それに検証する上で最も大事な点ですが、そういった批判的な意見には科学的な統一性がありません。科学を武器に記事を書いているような雰囲気満点の「医学博士が書いた。糖質制限は危険?」みたいな記事も実に科学的ではありません。

糖質制限はパラダイムシフト、つまり新しい価値観の考え方です。それを今までの常識という物差しから判断して危険だという事を科学的な反論だといっている非常に残念なクオリティのものです。

しかし反論記事が残念であっても、そこに用いられた思考軸は決して否定できません。それが人類が進化の過程で築き上げてきた社会を構築する思考軸だからです。

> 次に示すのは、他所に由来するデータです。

import Summits.HubbardSuperconductivity.HubbardSuperconductivity.Theorems.AnisotropyChordTransferFibre3FinXDCheck

/-!
# Route `AnisotropyChord` / H0 rotor rung: FIN per-`L` row-D (KT-2a″) cell facts, `L = 12`, cells 32–35

Kernel facts `xdCellAny0 12 (49/50) la lb aD = true` (in-kernel point tables, zero data; `decide +kernel`) for the combined-cell
grid of `L = 12` (g5 design, 1–2.5 % cells); assembled in `…FinXDTwelve`.  Prover seat `hubbard-h0-rotor-p3` g7; helper for piece A =
stmt-HubbardSuperconductivity-23918 of rung 19089 (`--supports`, helper class).  WHAT THIS IS NOT: nothing here proves superconductivity in the
Hubbard model (rotor TARGET as worded stays FALSE, g15 verdict); kernel facts for ONE hypothesis of ONE conditional reduction.  No sorry.
-/

set_option linter.dupNamespace false
set_option autoImplicit false

namespace Summit.HubbardSuperconductivity.HubbardSuperconductivity.Theorems.AnisotropyChord.Transfer.Fibre3

namespace FinXD

/-- cell 32 of `L = 12` (`cert`). [folklore] -/
theorem xd12_32 : xdCellAny0 12 (49/50 : ℚ) 872908815492443 894731535879755 (7/100 : ℚ) = true := by decide +kernel

/-- cell 33 of `L = 12` (`cert`). [folklore] -/
theorem xd12_33 : xdCellAny0 12 (49/50 : ℚ) 894731535879755 917099824276749 (7/100 : ℚ) = true := by decide +kernel

/-- cell 34 of `L = 12` (`cert`). [folklore] -/
theorem xd12_34 : xdCellAny0 12 (49/50 : ℚ) 917099824276749 940027319883668 (7/100 : ℚ) = true := by decide +kernel

/-- cell 35 of `L = 12` (`cert`). [folklore] -/
theorem xd12_35 : xdCellAny0 12 (49/50 : ℚ) 940027319883668 963528002880760 (7/100 : ℚ) = true := by decide +kernel

end FinXD

end Summit.HubbardSuperconductivity.HubbardSuperconductivity.Theorems.AnisotropyChord.Transfer.Fibre3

今回は、現代において使い方が非常に限定的になってしまったその思考軸が、糖質制限の理解を邪魔しているよっていうお話です。

科学と常識は、人類が進化で得た思考する能力

人類は霊長類という自然に属するべき生物でありながら、自然から脱却し大規模な集団を形成し進化を遂げてきました。自然から脱却するという事は自然のルールを無視するという事です。

自然のルールを無視するという部分から分かるように、それは今の自然と人類の関係性を表しています。環境破壊なんてのは人類がこの進化を選んだ段階から決まっていたわけですね。まあだからと言って解決しようとしないなんてのは別の問題ですよ……っていうのは別問題なので今回は割愛します。

しかし何でもかんでもルール無用だったわけではありません。人類は進化を遂げる為に2つの思考軸を持った戦略をとりました。それが今日まで続く人類のルールになっているわけです。そのルールによって人類は思考するという特性を持つようになります。

ルール① 科学的思考

1つ目は科学的思考です。数学的思考や物理学的思考とも呼ばれます。

どうにも難しい話のようにしかならない科学的思考ですが、世界を形づくる力を理解する為の思考というのが1番近しいのかもしれません。

数学者が数学を用いて答えを出すのは、この世界を数学で説明する事が出来ると考えているわけではなく、数学を使って世界を数字に置き換えて理解しやすくしようと試みているわけです。

足し算や引き算を覚えれば、その先にある掛け算や割り算も理解しやすくなるといった具合に、理解の範囲を広げていくツールとして使用するわけです。数学はこの工程を更に高度にしただけに過ぎません。リンさんは数学がチンプンカンプンですが、数学が紐解いた世界の形にはお世話になっています。

これは数学だけではなく科学全般に言えることです。私達の生活を便利にしている技術は全てこの「世界を読み解く化学的思考」から得られています。

科学的思考の考え方はシンプルです。

仮説 → 検証 → 結果 → 実証 です。もうちょっと細かいぜという突っ込みを科学者から受けるかもしれませんが、概ねこんな感じです。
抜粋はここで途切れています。